▶ _ACTIVITY_
Look through the data below for the line with "(ha : ∀ n, 0 ≤ a" and the line with "rw [← sum_filter_add_sum_filter_not", then output those two and all lines in between, exactly as written.

▶ _DATASET EXCERPTS_
++++
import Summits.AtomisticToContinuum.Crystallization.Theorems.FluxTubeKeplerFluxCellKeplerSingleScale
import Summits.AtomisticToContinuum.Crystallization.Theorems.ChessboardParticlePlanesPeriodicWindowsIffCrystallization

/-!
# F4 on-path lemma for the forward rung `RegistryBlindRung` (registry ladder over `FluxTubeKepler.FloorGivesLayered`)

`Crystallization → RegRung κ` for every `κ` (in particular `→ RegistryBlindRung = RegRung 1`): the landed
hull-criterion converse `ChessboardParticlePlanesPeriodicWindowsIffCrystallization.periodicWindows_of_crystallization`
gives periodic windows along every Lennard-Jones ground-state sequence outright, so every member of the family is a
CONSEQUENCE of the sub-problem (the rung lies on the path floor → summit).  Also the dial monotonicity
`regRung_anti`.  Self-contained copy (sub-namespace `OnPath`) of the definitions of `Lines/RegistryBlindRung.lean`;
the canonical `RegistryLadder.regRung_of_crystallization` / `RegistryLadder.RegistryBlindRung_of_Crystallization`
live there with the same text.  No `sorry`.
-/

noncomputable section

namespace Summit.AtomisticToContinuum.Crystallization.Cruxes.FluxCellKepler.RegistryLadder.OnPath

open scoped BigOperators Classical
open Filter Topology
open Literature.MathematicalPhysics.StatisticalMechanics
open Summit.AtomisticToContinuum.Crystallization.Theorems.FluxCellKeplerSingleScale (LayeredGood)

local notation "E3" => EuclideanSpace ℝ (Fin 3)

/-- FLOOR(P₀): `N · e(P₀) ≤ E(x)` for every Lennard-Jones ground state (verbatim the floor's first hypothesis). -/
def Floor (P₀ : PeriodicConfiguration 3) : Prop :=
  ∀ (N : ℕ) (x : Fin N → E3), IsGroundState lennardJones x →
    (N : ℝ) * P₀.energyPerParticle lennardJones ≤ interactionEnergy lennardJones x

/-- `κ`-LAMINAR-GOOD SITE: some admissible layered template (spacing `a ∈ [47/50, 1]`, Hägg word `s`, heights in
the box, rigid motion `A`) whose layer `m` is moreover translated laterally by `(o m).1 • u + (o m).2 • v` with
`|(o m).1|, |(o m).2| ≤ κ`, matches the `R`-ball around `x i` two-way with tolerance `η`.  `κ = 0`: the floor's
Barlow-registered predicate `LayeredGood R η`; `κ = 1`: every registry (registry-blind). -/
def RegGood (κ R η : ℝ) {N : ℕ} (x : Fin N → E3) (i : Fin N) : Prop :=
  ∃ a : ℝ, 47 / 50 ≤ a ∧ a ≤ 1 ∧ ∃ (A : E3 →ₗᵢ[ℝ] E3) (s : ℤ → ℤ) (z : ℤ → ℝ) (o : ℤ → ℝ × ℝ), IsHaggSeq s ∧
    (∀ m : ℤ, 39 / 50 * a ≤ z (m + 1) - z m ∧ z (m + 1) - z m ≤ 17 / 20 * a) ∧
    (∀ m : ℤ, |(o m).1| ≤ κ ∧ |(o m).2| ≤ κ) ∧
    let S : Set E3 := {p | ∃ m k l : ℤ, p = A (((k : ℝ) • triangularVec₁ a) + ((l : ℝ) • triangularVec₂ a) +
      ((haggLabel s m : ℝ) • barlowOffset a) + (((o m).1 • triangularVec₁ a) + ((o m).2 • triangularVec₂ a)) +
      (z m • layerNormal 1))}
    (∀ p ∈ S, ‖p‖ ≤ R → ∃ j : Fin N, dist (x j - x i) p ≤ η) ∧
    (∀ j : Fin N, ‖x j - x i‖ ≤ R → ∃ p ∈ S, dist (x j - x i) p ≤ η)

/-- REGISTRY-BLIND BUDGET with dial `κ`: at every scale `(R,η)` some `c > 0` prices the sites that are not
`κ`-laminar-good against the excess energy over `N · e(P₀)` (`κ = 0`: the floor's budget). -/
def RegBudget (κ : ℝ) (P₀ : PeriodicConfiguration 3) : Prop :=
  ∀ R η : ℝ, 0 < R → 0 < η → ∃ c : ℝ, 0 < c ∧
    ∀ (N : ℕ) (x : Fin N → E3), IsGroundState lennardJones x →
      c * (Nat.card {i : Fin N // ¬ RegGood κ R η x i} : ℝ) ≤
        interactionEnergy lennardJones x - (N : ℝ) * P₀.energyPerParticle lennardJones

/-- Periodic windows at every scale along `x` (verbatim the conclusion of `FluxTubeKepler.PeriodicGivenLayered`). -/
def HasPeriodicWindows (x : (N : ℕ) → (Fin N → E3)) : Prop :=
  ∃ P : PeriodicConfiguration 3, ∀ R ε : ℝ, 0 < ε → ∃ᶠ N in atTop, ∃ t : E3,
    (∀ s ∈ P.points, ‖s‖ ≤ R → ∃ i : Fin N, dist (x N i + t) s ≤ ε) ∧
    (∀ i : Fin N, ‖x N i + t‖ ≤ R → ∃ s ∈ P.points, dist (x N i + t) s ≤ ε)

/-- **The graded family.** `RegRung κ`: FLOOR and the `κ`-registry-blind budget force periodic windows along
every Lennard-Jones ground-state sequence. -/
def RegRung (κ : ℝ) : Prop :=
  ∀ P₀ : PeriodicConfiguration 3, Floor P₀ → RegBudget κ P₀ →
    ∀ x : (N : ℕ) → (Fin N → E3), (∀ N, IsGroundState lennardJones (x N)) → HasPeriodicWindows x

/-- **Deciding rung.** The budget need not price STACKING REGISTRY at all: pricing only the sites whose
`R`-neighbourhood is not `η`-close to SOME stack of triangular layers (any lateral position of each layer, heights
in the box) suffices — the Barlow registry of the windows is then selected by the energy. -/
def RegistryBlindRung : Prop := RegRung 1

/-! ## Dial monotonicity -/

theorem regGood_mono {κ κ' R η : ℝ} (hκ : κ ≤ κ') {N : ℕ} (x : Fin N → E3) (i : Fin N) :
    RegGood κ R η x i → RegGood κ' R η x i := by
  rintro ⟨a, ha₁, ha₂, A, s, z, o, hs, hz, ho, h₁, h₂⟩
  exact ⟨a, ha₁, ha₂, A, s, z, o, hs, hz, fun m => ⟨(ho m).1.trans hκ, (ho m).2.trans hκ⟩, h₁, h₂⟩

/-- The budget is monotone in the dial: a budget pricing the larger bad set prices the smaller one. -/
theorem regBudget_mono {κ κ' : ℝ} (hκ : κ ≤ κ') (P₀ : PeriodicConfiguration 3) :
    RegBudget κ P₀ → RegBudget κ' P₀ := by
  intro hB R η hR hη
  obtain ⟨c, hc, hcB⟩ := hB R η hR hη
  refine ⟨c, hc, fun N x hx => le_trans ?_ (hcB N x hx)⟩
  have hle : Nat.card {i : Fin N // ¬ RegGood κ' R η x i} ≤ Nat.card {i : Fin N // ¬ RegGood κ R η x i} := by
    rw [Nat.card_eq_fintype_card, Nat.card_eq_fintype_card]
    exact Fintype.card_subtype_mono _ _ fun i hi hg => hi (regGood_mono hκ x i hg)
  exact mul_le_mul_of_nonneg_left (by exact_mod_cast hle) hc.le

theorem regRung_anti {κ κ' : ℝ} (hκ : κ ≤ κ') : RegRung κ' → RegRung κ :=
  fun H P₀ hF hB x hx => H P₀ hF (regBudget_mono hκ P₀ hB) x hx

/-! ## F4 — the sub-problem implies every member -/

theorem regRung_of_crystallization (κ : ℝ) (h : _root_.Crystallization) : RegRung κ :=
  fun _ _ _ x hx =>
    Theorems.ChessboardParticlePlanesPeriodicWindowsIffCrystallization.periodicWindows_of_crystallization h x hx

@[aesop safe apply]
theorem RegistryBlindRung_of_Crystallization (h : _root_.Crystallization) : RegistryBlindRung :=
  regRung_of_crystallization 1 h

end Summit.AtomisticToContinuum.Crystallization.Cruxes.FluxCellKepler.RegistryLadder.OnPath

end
++++
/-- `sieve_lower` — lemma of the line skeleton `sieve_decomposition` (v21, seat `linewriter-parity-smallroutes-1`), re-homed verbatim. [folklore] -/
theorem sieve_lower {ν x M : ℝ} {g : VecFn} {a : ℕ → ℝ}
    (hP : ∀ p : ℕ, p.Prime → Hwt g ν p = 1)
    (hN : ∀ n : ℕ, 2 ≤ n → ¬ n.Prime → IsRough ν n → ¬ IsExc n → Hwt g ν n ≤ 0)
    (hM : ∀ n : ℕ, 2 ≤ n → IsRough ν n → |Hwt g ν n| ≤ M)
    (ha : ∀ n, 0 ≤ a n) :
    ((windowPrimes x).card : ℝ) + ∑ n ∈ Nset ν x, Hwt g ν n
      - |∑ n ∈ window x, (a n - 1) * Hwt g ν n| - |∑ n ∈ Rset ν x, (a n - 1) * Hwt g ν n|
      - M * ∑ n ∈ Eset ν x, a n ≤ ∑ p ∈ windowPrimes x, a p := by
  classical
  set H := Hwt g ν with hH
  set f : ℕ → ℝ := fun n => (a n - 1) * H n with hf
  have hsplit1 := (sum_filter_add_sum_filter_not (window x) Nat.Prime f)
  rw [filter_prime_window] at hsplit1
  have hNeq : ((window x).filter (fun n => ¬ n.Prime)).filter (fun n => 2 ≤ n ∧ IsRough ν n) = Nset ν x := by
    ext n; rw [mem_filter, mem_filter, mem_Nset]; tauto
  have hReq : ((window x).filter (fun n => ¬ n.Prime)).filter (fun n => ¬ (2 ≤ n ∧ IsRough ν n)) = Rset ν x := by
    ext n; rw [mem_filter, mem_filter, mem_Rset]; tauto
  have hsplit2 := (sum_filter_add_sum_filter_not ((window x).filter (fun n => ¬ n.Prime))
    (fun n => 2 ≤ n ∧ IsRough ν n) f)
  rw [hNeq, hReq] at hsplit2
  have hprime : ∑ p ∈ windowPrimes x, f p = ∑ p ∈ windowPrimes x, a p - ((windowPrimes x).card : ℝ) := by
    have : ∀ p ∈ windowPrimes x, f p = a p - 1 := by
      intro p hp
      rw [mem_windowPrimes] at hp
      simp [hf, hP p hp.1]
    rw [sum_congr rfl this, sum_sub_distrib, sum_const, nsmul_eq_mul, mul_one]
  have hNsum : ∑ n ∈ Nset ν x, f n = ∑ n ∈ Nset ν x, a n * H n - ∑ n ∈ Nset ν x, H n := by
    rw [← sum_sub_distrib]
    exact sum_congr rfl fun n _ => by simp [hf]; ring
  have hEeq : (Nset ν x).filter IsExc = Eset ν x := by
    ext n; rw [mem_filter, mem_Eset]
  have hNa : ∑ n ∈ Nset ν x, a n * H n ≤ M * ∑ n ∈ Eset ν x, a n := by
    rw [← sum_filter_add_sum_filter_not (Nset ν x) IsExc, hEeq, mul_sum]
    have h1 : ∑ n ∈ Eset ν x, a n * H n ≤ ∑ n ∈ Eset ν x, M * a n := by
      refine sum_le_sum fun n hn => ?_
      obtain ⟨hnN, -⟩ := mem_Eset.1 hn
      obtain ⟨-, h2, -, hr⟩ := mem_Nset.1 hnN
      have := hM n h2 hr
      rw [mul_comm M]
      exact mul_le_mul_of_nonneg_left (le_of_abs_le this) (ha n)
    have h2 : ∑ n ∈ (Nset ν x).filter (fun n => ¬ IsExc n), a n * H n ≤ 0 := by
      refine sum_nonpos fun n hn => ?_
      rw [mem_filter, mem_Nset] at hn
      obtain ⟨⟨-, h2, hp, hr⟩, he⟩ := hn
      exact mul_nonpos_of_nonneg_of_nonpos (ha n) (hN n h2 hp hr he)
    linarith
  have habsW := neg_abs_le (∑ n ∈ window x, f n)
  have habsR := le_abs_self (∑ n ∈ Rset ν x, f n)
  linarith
++++
▶ _RESULT OF THE EXERCISE_
    (ha : ∀ n, 0 ≤ a n) :
    ((windowPrimes x).card : ℝ) + ∑ n ∈ Nset ν x, Hwt g ν n
      - |∑ n ∈ window x, (a n - 1) * Hwt g ν n| - |∑ n ∈ Rset ν x, (a n - 1) * Hwt g ν n|
      - M * ∑ n ∈ Eset ν x, a n ≤ ∑ p ∈ windowPrimes x, a p := by
  classical
  set H := Hwt g ν with hH
  set f : ℕ → ℝ := fun n => (a n - 1) * H n with hf
  have hsplit1 := (sum_filter_add_sum_filter_not (window x) Nat.Prime f)
  rw [filter_prime_window] at hsplit1
  have hNeq : ((window x).filter (fun n => ¬ n.Prime)).filter (fun n => 2 ≤ n ∧ IsRough ν n) = Nset ν x := by
    ext n; rw [mem_filter, mem_filter, mem_Nset]; tauto
  have hReq : ((window x).filter (fun n => ¬ n.Prime)).filter (fun n => ¬ (2 ≤ n ∧ IsRough ν n)) = Rset ν x := by
    ext n; rw [mem_filter, mem_filter, mem_Rset]; tauto
  have hsplit2 := (sum_filter_add_sum_filter_not ((window x).filter (fun n => ¬ n.Prime))
    (fun n => 2 ≤ n ∧ IsRough ν n) f)
  rw [hNeq, hReq] at hsplit2
  have hprime : ∑ p ∈ windowPrimes x, f p = ∑ p ∈ windowPrimes x, a p - ((windowPrimes x).card : ℝ) := by
    have : ∀ p ∈ windowPrimes x, f p = a p - 1 := by
      intro p hp
      rw [mem_windowPrimes] at hp
      simp [hf, hP p hp.1]
    rw [sum_congr rfl this, sum_sub_distrib, sum_const, nsmul_eq_mul, mul_one]
  have hNsum : ∑ n ∈ Nset ν x, f n = ∑ n ∈ Nset ν x, a n * H n - ∑ n ∈ Nset ν x, H n := by
    rw [← sum_sub_distrib]
    exact sum_congr rfl fun n _ => by simp [hf]; ring
  have hEeq : (Nset ν x).filter IsExc = Eset ν x := by
    ext n; rw [mem_filter, mem_Eset]
  have hNa : ∑ n ∈ Nset ν x, a n * H n ≤ M * ∑ n ∈ Eset ν x, a n := by
    rw [← sum_filter_add_sum_filter_not (Nset ν x) IsExc, hEeq, mul_sum]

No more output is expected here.